**Exercise aim:** Among the lines below, restate word for word only those from the line with "is supplied by" through the line with "in all, one", with both end lines kept.
-- Data section follows --
/-- ★★★ **THE UNIT `(𝔮G₁𝔮⋆)(U)` FROM `Δ⁽¹⁾(U) > 0`, WITH `G′_phys (parKnitY)` IN THE COMPOSITES** (the certificate's `hUQ` shape at the v11 record), for an adjoint
pair with `𝔮⋆(U)` injective. [cite: Balaban1985BackgroundPropagators, (3.132) p.422, (3.128) p.421, (3.138) p.423] -/
theorem isUnit_QGQOfQY_G1QY_recordK_of_posDefTr {U : CfgY (Matrix (Fin N) (Fin N) ℂ) i}
    (hQ : IsAdjTr (fun _ => (1 : ℝ)) (fun _ => (1 : ℝ)) (𝔮 U) (𝔮s U)) (hinj : Function.Injective (𝔮s U)) (Δ2 : BondOpY (Matrix (Fin N) (Fin N) ℂ) i)
    (hΔ1 : PosDefTr (fun _ => (1 : ℝ)) (deltaOneQY i 𝔮 𝔮s (parKnitY i) (GpPhysY i (parKnitY i)) Δ2 U)) :
    IsUnit (QGQOfQY i 𝔮 𝔮s (G1QY i 𝔮 𝔮s (parKnitY i) (GpPhysY i (parKnitY i)) Δ2) U) :=
  isUnit_QGQOfQY_G1QY_of_posDefTr_deltaOneQY i 𝔮 𝔮s (parKnitY i) (GpPhysY i (parKnitY i)) Δ2 U hQ hinj hΔ1

end SymmK

/-! ## §3 ★★★ THE v11 LETTERS OF RECORD, THE TWO STAR INSTANCES `opsYStOfRecordV11E ∕ opsYNuStOfRecordV11E` AND THEIR FACES -/

section Record

open scoped Matrix.Norms.L2Operator

/-- ★★★ **THE v11 LETTERS OF RECORD** over an index-level averaging pair family `(𝔮, 𝔮⋆)` flat at `U = 1` and a residual family `𝔯`: memberwise `covLettersY_v11`.
[cite: Balaban1985BackgroundPropagators, (3.19) p.393, (3.115) p.418, (3.122)–(3.132) pp.420–422] [cite: Balaban1985Averaging, Prop. 2 p.26] -/
def lettersYOfRecordV11 (N : ℕ) (θ : Stage3Params) (Mstar : ℕ) (𝔮 : QFamY N θ) (𝔮s : QsFamY N θ)
    (h𝔮 : ∀ i, 𝔮 i (fun _ _ => 1) = liftMatY (Matrix (Fin N) (Fin N) ℂ) (qK i))
    (h𝔮s : ∀ i, 𝔮s i (fun _ _ => 1) = liftMatY (Matrix (Fin N) (Fin N) ℂ) (qsK i)) (𝔯 : ResY N θ Mstar) : LettersY N θ Mstar :=
  fun x => covLettersY_v11 (Matrix (Fin N) (Fin N) ℂ) x 𝔮 𝔮s (h𝔮 x.toKIdx) (h𝔮s x.toKIdx) (𝔯 x)

/-- ★★★ **THE v11 STAR INSTANCE OF RECORD** over an averaging pair family `(𝔮, 𝔮⋆)` flat at `U = 1`: the star Sect.-E constructor `opsYSectESt` over
dag-n06-i's site-(3.49) layer, BOTH at the v11 letters of record `lettersYOfRecordV11 … 𝔮 𝔮⋆ h𝔮 h𝔮⋆ 𝔯` (the nine `Q`-dependent letters rebuilt over the pair,
composites fed `G′_phys`), over the KNIT-KEYED base chain `parS := parKnitY` — the shape of `opsYStOfRecordV10E` (same constructor, knit transporters).
[cite: Balaban1985BackgroundPropagators, Thms 3.1–3.15 pp.397–432, (3.115) p.418, (3.122)–(3.132) pp.420–422, (3.156)–(3.158) p.428; Balaban1984PropagatorsII, (2.3) p.224] -/
def opsYStOfRecordV11E (N : ℕ) (θ : Stage3Params) (Mstar : ℕ) (𝔮 : QFamY N θ) (𝔮s : QsFamY N θ)
    (h𝔮 : ∀ i, 𝔮 i (fun _ _ => 1) = liftMatY (Matrix (Fin N) (Fin N) ℂ) (qK i))
    (h𝔮s : ∀ i, 𝔮s i (fun _ _ => 1) = liftMatY (Matrix (Fin N) (Fin N) ℂ) (qsK i)) (𝔯 : ResY N θ Mstar) (𝔢 : SectEStY N θ Mstar)
    (𝔴 : RWEY N θ Mstar) (𝔈 : ExpsY N θ Mstar) : OpsY N θ Mstar :=
  opsYSectESt N θ Mstar (opsYS349OfLetters N θ Mstar (lettersYOfRecordV11 N θ Mstar 𝔮 𝔮s h𝔮 h𝔮s 𝔯) 𝔈)
    (lettersYOfRecordV11 N θ Mstar 𝔮 𝔮s h𝔮 h𝔮s 𝔯) 𝔢 𝔴

/-- ★★★ **THE v11 STAR INSTANCE OF RECORD WITH ROW 26 `ν`-READ** over an averaging pair family: `opsYSectESt … (opsYS349NuOfLetters … 𝔏 𝔈) 𝔏 𝔢 𝔴` at
`𝔏 := lettersYOfRecordV11 … 𝔮 𝔮⋆ h𝔮 h𝔮⋆ 𝔯` — the shape the N06 certificate of record reads (`opsYNuStOfRecordV4PE ∕ V10E`), over the knit-keyed base chain.
[cite: Balaban1985BackgroundPropagators, Thms 3.1–3.15 pp.397–432, (3.115) p.418, (3.132) p.422, (3.156)–(3.158) p.428; Balaban1984PropagatorsII, (2.3) p.224] -/
def opsYNuStOfRecordV11E (N : ℕ) (θ : Stage3Params) (Mstar : ℕ) (𝔮 : QFamY N θ) (𝔮s : QsFamY N θ)
    (h𝔮 : ∀ i, 𝔮 i (fun _ _ => 1) = liftMatY (Matrix (Fin N) (Fin N) ℂ) (qK i))
    (h𝔮s : ∀ i, 𝔮s i (fun _ _ => 1) = liftMatY (Matrix (Fin N) (Fin N) ℂ) (qsK i)) (𝔯 : ResY N θ Mstar) (𝔢 : SectEStY N θ Mstar)
    (𝔴 : RWEY N θ Mstar) (𝔈 : ExpsY N θ Mstar) : OpsY N θ Mstar :=
  opsYSectESt N θ Mstar (opsYS349NuOfLetters N θ Mstar (lettersYOfRecordV11 N θ Mstar 𝔮 𝔮s h𝔮 h𝔮s 𝔯) 𝔈)
    (lettersYOfRecordV11 N θ Mstar 𝔮 𝔮s h𝔮 h𝔮s 𝔯) 𝔢 𝔴

variable (N : ℕ) (θ : Stage3Params) (Mstar : ℕ) (𝔮 : QFamY N θ) (𝔮s : QsFamY N θ)
  (h𝔮 : ∀ i, 𝔮 i (fun _ _ => 1) = liftMatY (Matrix (Fin N) (Fin N) ℂ) (qK i))
  (h𝔮s : ∀ i, 𝔮s i (fun _ _ => 1) = liftMatY (Matrix (Fin N) (Fin N) ℂ) (qsK i)) (𝔯 : ResY N θ Mstar)

/-- the pair-independent letters of the v11 record, by name: KNIT site transporter `parKnitY`, taxicab bond transporter `parBY`, `G′ = GpY (parKnitY)`,
`C = (Q′G′²Q′*)⁻¹` over `(parKnitY, GpY parKnitY)`; `P349 ∕ Ck` are the record's pins (= the v4P record's, `rfl`).
[cite: Balaban1985BackgroundPropagators, (3.19) p.393, (3.24)–(3.25) p.394, (3.48) p.398, Thm 3.14 pp.426–427, bookkeeping] -/
theorem lettersYOfRecordV11_base (x : MemberY θ.d₆ θ.ℓ₆ θ.hd' θ.hL' θ.b₀ θ.b₁ Mstar) :
    (lettersYOfRecordV11 N θ Mstar 𝔮 𝔮s h𝔮 h𝔮s 𝔯 x).parS = parKnitY x.toKIdx ∧
      (lettersYOfRecordV11 N θ Mstar 𝔮 𝔮s h𝔮 h𝔮s 𝔯 x).parB = parBY x.toKIdx ∧
      (lettersYOfRecordV11 N θ Mstar 𝔮 𝔮s h𝔮 h𝔮s 𝔯 x).Gp = GpY x.toKIdx (parKnitY x.toKIdx) ∧
      (lettersYOfRecordV11 N θ Mstar 𝔮 𝔮s h𝔮 h𝔮s 𝔯 x).C = CY x.toKIdx (parKnitY x.toKIdx) (GpY x.toKIdx (parKnitY x.toKIdx)) ∧
      (lettersYOfRecordV11 N θ Mstar 𝔮 𝔮s h𝔮 h𝔮s 𝔯 x).P349 = (lettersYOfRecordV4P N θ Mstar 𝔯 x).P349 ∧
      (lettersYOfRecordV11 N θ Mstar 𝔮 𝔮s h𝔮 h𝔮s 𝔯 x).Ck = (lettersYOfRecordV4P N θ Mstar 𝔯 x).Ck := ⟨rfl, rfl, rfl, rfl, rfl, rfl⟩

/-- ★ the Sect. B∕D∕E letters of the v11 record, by name: THE `Q`-DEPENDENT COMPOSITES OVER THE PAIR `(𝔮 x, 𝔮⋆ x)` FED `G′_phys` (the certificate's
`hGco12 ∕ hG1co12 ∕ hGGco12 ∕ hHm12 ∕ hH1m12 ∕ hQ ∕ hQ₁` pins at the v11 record name these right-hand sides), and `GA = G[𝔮 x]` at lattice units.
[cite: Balaban1985BackgroundPropagators, (3.27) p.395, (3.122)–(3.132) pp.420–422, (3.153) p.426, Thm 3.14 pp.426–427, bookkeeping] -/
theorem lettersYOfRecordV11_sectDE (x : MemberY θ.d₆ θ.ℓ₆ θ.hd' θ.hL' θ.b₀ θ.b₁ Mstar) :
    (lettersYOfRecordV11 N θ Mstar 𝔮 𝔮s h𝔮 h𝔮s 𝔯 x).GD =
        GDQY x.toKIdx (𝔮 x.toKIdx) (𝔮s x.toKIdx) (parKnitY x.toKIdx) (GpPhysY x.toKIdx (parKnitY x.toKIdx)) ∧
      (lettersYOfRecordV11 N θ Mstar 𝔮 𝔮s h𝔮 h𝔮s 𝔯 x).QGQinv =
        QGQinvQY x.toKIdx (𝔮 x.toKIdx) (𝔮s x.toKIdx) (parKnitY x.toKIdx) (GpPhysY x.toKIdx (parKnitY x.toKIdx)) ∧
      (lettersYOfRecordV11 N θ Mstar 𝔮 𝔮s h𝔮 h𝔮s 𝔯 x).H =
        HDQY x.toKIdx (𝔮 x.toKIdx) (𝔮s x.toKIdx) (parKnitY x.toKIdx) (GpPhysY x.toKIdx (parKnitY x.toKIdx)) ∧
      (lettersYOfRecordV11 N θ Mstar 𝔮 𝔮s h𝔮 h𝔮s 𝔯 x).G₁ =
        G1QY x.toKIdx (𝔮 x.toKIdx) (𝔮s x.toKIdx) (parKnitY x.toKIdx) (GpPhysY x.toKIdx (parKnitY x.toKIdx)) (𝔯 x).Δ2 ∧
      (lettersYOfRecordV11 N θ Mstar 𝔮 𝔮s h𝔮 h𝔮s 𝔯 x).QG1Qinv =
        QG1QinvQY x.toKIdx (𝔮 x.toKIdx) (𝔮s x.toKIdx) (parKnitY x.toKIdx) (GpPhysY x.toKIdx (parKnitY x.toKIdx)) (𝔯 x).Δ2 ∧
      (lettersYOfRecordV11 N θ Mstar 𝔮 𝔮s h𝔮 h𝔮s 𝔯 x).H₁ =
        H1QY x.toKIdx (𝔮 x.toKIdx) (𝔮s x.toKIdx) (parKnitY x.toKIdx) (GpPhysY x.toKIdx (parKnitY x.toKIdx)) (𝔯 x).Δ2 ∧
      (lettersYOfRecordV11 N θ Mstar 𝔮 𝔮s h𝔮 h𝔮s 𝔯 x).GG =
        GGQY x.toKIdx (𝔮 x.toKIdx) (𝔮s x.toKIdx) (parKnitY x.toKIdx) (GpPhysY x.toKIdx (parKnitY x.toKIdx)) (𝔯 x).Δ2 ∧
      (lettersYOfRecordV11 N θ Mstar 𝔮 𝔮s h𝔮 h𝔮s 𝔯 x).GA =
        GAQY x.toKIdx (𝔮 x.toKIdx) (𝔮s x.toKIdx) (parKnitY x.toKIdx) (GpY x.toKIdx (parKnitY x.toKIdx)) :=
  ⟨rfl, rfl, rfl, rfl, rfl, rfl, rfl, rfl⟩

/-- ★ the v11 record's `GA = G[𝔮 x]` is ALSO the composite fed `G′_phys`. [cite: Balaban1985BackgroundPropagators, (3.26)–(3.27) p.395, (3.25) p.394] -/
theorem lettersYOfRecordV11_GA_phys (x : MemberY θ.d₆ θ.ℓ₆ θ.hd' θ.hL' θ.b₀ θ.b₁ Mstar) :
    (lettersYOfRecordV11 N θ Mstar 𝔮 𝔮s h𝔮 h𝔮s 𝔯 x).GA =
      GAQY x.toKIdx (𝔮 x.toKIdx) (𝔮s x.toKIdx) (parKnitY x.toKIdx) (GpPhysY x.toKIdx (parKnitY x.toKIdx)) :=
  (GAQY_GpPhysY x.toKIdx (𝔮 x.toKIdx) (𝔮s x.toKIdx) (parKnitY x.toKIdx)).symm

variable {G : Subgroup (Matrix (Fin N) (Fin N) ℂ)ˣ}

/-- ★★ **THE v11 RECORD'S `GD` IS SYMMETRIC** at every `G`-valued configuration, `G ≤ U(N)`, at which the pair `(𝔮 x, 𝔮⋆ x)` is adjoint.
[cite: Balaban1985BackgroundPropagators, (3.122)–(3.123) p.420, (3.35) p.396] -/
theorem lettersYOfRecordV11_GD_isSymmTr (hG : G ≤ B7Prop2Explicit.unitaryUnits (Matrix (Fin N) (Fin N) ℂ))
    (x : MemberY θ.d₆ θ.ℓ₆ θ.hd' θ.hL' θ.b₀ θ.b₁ Mstar) {U : CfgY (Matrix (Fin N) (Fin N) ℂ) x.toKIdx} (hU : ∀ μ z, U μ z ∈ G)
    (hpar : ∀ z w : SiteY x.toKIdx, parKnitY x.toKIdx U z w ∈ G) (hQ : IsAdjTr (fun _ => (1 : ℝ)) (fun _ => (1 : ℝ)) (𝔮 x.toKIdx U) (𝔮s x.toKIdx U)) :
    IsSymmTr (fun _ => (1 : ℝ)) ((lettersYOfRecordV11 N θ Mstar 𝔮 𝔮s h𝔮 h𝔮s 𝔯 x).GD U) :=
  GDQY_GpPhysY_isSymmTr_parKnitY x.toKIdx (𝔮 x.toKIdx) (𝔮s x.toKIdx) hG hU hpar hQ
import Literature.NumberTheory.LFunctions.ChainCheck
import Literature.NumberTheory.LFunctions.ChainTable
import HarnessLib

/-!
# The colossally abundant chain: certified run, chunk 23 of 32
# (plan N1 of provefact `Literature.NumberTheory.LFunctions.robin_iff`)

Topic: `Literature/NumberTheory/LFunctions`. Pure proof file (a kernel computation; nothing is
asserted). `run23` evaluates `ChainCheck.runD ChainTable.table (4^11) (318000·2⁸⁰) 10000` — at most
`10000` steps of the colossally abundant chain with all its checks (the ratio tests of every level
and Robin's inequality in envelope form at both ends of every step; see `ChainCheck.lean`) — on the
compact state after `220000` steps (the literal on the left: the state recorded by chunk 22) and
records the resulting compact state (the thresholds `x₁ ≥ x₂ ≥ ⋯` of the exponent levels and the
scaled bounds `Llo, Shi, e, lll, T1hi, ThX`). The meaning of these states is supplied by
`ChainCheck.runD_sound` (`ChainCheckSound.lean`: the invariant `Inv` is preserved), and the 32
chunks (`317075` steps in all, one per prime power entering the chain, up to the prime `4509073`)
are assembled in `RobinCABelow.lean`. The expected states were obtained by evaluating the same
function compiled; they depend on the chunking (`expand` re-seeds the cached logarithms of the
levels at every chunk boundary), so all 32 literals come from one chained evaluation with this chunk
length. The kernel re-derives each here (`decide +kernel`, standard axioms only; about four minutes
on the gate's machines; `maxHeartbeats 0` lifts the deterministic time-out for this one
declaration).

## References

* G. Robin, *Grandes valeurs de la fonction somme des diviseurs et hypothèse de Riemann*, J. Math.
  Pures Appl. 63 (1984), 187–213, §3 (Prop. 1 and the table of colossally abundant numbers).
  [Robin1984]
-/

namespace Literature.NumberTheory.LFunctions.ChainRun

open ChainCheck ChainTable

set_option maxHeartbeats 0 in
/-- **Chunk 23 of the certified run** of the colossally abundant chain (steps `220000` to `230000`).
[cite: Robin1984, §3 Prop. 1] -/
theorem run23 :
    runD table (4 ^ 11) (318000 * SC) 10000
      ⟨[3041111, 2411, 199, 53, 23, 13, 7, 7, 5, 5, 3, 3, 3, 3, 3, 2, 2, 2, 2, 2, 2, 2, 2, 2],
        3676858537347869451518282853754,
        3965775552689749853761675,
        26630139251684790,
        3267995439015034906226845,
        3673643891228668033032097082079,
        none⟩ =
    some ⟨[3189983, 2467, 199, 53, 23, 13, 7, 7, 5, 5, 3, 3, 3, 3, 3, 2, 2, 2, 2, 2, 2, 2, 2, 2, 2],
      3857537437566441383064166944622,
      3969654845978606277947706,
      25306327650761753,
      3271877775205724711568394,
      3854255942970879175640063442938,
      none⟩ := by
  decide +kernel

end Literature.NumberTheory.LFunctions.ChainRun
-- Data section concluded --
**Exercise output:**
scaled bounds `Llo, Shi, e, lll, T1hi, ThX`). The meaning of these states is supplied by
`ChainCheck.runD_sound` (`ChainCheckSound.lean`: the invariant `Inv` is preserved), and the 32
chunks (`317075` steps in all, one per prime power entering the chain, up to the prime `4509073`)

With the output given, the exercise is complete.